Supplied data section start

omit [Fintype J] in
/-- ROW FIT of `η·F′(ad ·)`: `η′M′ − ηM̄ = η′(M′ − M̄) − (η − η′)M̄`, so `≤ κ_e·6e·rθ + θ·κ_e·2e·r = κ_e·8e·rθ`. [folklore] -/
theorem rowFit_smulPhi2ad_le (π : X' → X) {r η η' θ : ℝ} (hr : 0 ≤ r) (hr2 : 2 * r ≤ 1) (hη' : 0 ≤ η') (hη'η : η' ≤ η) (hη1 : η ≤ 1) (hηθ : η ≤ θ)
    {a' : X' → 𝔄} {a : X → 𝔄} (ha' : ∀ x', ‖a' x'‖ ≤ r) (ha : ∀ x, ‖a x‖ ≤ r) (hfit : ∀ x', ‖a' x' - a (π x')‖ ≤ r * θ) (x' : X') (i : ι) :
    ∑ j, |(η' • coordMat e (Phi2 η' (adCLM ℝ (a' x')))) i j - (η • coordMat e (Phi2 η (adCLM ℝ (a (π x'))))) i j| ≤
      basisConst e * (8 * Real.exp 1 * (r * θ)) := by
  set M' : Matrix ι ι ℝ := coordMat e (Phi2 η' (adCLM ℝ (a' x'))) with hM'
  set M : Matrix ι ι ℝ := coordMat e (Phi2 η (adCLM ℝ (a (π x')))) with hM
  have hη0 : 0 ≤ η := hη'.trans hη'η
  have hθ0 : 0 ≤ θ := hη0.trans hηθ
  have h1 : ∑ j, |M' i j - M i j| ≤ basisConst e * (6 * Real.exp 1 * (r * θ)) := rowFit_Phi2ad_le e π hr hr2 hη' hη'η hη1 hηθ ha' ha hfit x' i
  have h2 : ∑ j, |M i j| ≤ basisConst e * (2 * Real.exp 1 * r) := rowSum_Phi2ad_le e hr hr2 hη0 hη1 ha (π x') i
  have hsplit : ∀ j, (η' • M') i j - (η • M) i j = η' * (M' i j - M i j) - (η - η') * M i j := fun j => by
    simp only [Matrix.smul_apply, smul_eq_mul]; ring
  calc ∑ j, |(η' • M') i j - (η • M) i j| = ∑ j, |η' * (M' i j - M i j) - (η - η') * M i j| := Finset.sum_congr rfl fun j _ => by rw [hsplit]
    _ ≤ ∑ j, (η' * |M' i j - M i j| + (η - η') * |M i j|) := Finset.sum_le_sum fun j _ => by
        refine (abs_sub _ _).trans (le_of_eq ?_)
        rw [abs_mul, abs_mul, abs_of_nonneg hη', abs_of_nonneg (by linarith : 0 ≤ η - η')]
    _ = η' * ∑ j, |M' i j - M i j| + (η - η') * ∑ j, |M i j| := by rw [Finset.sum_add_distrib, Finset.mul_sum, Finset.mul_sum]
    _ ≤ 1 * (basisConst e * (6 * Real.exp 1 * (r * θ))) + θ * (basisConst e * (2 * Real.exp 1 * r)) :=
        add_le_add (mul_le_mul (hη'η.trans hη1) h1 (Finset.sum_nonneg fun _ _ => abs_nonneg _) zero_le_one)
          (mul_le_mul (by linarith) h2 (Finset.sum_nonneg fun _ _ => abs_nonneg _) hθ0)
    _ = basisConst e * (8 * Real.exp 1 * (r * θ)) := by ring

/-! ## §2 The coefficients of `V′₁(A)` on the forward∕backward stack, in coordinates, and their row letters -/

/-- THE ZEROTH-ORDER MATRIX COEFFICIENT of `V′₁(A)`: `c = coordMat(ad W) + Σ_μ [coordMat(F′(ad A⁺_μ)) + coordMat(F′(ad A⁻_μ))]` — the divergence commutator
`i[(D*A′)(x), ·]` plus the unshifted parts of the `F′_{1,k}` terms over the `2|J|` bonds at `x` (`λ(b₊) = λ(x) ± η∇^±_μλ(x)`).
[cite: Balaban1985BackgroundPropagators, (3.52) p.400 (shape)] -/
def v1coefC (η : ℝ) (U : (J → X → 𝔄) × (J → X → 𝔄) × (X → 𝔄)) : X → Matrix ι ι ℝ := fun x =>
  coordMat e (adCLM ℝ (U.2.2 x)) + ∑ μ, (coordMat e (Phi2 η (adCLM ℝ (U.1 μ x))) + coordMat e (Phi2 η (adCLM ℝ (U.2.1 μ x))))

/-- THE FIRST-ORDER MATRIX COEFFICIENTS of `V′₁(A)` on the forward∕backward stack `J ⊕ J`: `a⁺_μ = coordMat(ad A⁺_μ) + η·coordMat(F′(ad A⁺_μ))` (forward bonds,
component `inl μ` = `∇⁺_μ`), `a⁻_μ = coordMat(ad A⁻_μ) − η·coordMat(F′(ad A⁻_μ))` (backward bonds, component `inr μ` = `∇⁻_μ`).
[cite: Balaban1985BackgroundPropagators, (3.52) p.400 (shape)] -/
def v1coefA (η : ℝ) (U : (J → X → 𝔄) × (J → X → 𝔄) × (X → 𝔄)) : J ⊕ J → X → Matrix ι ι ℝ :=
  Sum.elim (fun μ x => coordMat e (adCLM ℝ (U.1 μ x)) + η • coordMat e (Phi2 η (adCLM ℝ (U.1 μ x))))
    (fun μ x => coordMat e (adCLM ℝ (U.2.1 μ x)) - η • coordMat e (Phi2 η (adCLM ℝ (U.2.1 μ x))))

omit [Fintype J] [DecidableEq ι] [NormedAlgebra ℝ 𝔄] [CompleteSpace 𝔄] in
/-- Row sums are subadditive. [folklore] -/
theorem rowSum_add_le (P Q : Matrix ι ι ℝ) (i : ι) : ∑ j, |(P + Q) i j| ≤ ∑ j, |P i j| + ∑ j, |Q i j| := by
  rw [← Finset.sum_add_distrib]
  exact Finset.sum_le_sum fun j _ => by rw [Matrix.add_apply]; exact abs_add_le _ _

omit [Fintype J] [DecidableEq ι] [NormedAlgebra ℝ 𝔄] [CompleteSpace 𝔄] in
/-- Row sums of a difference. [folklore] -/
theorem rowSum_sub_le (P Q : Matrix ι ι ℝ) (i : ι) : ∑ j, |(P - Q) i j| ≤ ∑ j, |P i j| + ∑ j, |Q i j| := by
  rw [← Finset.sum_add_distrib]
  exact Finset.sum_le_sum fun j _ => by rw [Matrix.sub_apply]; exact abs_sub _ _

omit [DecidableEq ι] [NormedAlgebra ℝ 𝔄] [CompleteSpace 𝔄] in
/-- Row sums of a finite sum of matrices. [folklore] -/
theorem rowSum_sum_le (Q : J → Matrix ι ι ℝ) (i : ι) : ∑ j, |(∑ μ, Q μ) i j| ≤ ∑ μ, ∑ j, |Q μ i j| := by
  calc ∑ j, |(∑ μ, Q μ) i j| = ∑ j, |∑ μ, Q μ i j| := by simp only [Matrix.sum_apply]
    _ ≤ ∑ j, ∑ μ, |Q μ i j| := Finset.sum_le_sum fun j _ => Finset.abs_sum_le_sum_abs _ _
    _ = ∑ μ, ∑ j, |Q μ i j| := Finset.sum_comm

Supplied data section end
Supplied data section start

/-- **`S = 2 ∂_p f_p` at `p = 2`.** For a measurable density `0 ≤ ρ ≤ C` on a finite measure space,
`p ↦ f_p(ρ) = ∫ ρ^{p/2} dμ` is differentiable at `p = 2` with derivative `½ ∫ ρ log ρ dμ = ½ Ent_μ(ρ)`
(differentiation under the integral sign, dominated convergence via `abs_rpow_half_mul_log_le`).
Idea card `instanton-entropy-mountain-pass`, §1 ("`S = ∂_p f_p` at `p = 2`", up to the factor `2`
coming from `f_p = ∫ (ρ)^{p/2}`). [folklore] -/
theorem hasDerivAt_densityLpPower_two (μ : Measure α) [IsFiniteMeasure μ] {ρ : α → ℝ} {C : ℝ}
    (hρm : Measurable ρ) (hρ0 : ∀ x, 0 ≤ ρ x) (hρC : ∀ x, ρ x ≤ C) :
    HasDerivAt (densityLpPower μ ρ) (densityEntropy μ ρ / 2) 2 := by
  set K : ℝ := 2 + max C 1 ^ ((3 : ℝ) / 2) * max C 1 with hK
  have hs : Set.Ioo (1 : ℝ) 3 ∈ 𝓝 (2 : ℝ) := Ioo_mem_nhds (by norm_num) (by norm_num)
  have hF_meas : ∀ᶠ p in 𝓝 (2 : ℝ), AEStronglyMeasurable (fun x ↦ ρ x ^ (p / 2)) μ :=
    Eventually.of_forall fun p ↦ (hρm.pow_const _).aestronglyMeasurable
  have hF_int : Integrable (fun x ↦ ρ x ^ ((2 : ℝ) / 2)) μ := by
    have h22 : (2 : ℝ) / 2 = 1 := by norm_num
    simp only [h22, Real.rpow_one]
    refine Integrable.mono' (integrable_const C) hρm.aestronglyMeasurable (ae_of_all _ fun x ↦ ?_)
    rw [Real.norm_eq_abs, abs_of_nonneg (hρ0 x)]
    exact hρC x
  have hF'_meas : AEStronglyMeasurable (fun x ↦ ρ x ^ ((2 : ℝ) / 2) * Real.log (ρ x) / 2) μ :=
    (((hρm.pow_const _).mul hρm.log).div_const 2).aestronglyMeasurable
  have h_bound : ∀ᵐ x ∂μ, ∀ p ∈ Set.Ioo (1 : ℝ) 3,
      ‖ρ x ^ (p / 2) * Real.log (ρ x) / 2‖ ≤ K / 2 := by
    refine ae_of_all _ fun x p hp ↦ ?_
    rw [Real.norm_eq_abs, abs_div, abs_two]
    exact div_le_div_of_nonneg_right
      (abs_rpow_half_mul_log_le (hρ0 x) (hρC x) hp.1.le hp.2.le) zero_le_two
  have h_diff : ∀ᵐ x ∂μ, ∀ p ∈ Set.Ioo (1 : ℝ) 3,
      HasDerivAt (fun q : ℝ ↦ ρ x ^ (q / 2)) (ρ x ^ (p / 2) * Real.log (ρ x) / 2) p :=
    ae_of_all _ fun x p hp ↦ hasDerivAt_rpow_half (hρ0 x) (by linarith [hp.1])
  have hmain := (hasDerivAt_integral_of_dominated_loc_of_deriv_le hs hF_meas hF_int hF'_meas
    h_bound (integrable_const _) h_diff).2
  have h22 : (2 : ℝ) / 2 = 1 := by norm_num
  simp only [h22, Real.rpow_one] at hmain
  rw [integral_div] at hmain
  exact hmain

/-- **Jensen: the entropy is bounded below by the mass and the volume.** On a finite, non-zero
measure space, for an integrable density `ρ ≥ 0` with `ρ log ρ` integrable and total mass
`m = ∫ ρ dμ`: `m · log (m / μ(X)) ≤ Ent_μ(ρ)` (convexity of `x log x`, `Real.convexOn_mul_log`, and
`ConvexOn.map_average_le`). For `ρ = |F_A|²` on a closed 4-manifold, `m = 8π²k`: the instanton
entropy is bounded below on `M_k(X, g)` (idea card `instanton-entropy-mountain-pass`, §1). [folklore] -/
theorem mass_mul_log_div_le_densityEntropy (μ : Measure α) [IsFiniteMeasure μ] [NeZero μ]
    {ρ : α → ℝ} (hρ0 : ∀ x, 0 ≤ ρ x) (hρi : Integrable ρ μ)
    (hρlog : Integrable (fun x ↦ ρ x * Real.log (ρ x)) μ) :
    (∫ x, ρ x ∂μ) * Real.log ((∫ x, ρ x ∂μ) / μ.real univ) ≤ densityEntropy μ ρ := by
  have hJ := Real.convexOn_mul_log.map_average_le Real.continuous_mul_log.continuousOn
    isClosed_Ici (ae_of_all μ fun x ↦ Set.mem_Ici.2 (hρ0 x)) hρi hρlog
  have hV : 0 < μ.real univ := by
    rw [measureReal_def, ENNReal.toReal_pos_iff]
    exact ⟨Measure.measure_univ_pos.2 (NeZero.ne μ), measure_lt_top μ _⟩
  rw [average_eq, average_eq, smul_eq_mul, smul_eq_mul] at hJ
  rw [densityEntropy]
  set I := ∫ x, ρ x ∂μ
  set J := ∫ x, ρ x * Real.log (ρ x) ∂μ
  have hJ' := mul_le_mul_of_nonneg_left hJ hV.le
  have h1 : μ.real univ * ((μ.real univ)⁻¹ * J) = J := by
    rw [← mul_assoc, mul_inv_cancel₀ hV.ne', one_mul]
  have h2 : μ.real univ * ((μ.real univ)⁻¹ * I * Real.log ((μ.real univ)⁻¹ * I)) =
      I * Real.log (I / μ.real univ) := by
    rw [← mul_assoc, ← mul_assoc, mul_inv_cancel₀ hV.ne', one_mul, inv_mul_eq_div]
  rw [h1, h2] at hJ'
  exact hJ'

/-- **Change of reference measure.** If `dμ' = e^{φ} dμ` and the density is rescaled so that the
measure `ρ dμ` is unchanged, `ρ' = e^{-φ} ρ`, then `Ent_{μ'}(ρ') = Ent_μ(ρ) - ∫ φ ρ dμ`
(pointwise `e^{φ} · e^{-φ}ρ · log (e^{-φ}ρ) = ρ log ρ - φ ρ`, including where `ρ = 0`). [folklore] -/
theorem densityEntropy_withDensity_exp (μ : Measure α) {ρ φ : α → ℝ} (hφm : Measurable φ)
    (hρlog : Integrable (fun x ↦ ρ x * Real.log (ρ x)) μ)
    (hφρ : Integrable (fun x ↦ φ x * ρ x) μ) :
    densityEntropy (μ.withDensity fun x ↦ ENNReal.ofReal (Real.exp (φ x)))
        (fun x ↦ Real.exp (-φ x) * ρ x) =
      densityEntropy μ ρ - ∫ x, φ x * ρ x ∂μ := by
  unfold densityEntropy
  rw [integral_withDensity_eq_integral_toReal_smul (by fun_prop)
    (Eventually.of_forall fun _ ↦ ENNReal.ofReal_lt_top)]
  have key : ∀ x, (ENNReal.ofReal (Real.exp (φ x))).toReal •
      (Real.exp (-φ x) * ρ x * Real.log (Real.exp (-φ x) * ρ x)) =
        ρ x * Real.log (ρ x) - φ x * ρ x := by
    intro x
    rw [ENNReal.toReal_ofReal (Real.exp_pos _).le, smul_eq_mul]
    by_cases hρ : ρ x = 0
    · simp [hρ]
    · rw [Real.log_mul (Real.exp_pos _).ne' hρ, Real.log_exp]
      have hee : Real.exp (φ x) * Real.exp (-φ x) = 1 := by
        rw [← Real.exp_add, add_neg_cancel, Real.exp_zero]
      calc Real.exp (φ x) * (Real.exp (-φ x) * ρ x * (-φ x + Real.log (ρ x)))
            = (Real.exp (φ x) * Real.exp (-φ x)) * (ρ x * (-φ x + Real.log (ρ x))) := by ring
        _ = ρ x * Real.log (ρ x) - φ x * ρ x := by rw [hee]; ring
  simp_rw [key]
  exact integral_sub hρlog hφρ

Supplied data section end

▸ **Work request**:
Output exactly one stretch of the listing: from the line containing "Eventually.of_forall fun p" through the line containing "(((hρm.pow_const _).mul hρm.log).div_const", both end lines included.

▸ **Solution to this problem**:
    Eventually.of_forall fun p ↦ (hρm.pow_const _).aestronglyMeasurable
  have hF_int : Integrable (fun x ↦ ρ x ^ ((2 : ℝ) / 2)) μ := by
    have h22 : (2 : ℝ) / 2 = 1 := by norm_num
    simp only [h22, Real.rpow_one]
    refine Integrable.mono' (integrable_const C) hρm.aestronglyMeasurable (ae_of_all _ fun x ↦ ?_)
    rw [Real.norm_eq_abs, abs_of_nonneg (hρ0 x)]
    exact hρC x
  have hF'_meas : AEStronglyMeasurable (fun x ↦ ρ x ^ ((2 : ℝ) / 2) * Real.log (ρ x) / 2) μ :=
    (((hρm.pow_const _).mul hρm.log).div_const 2).aestronglyMeasurable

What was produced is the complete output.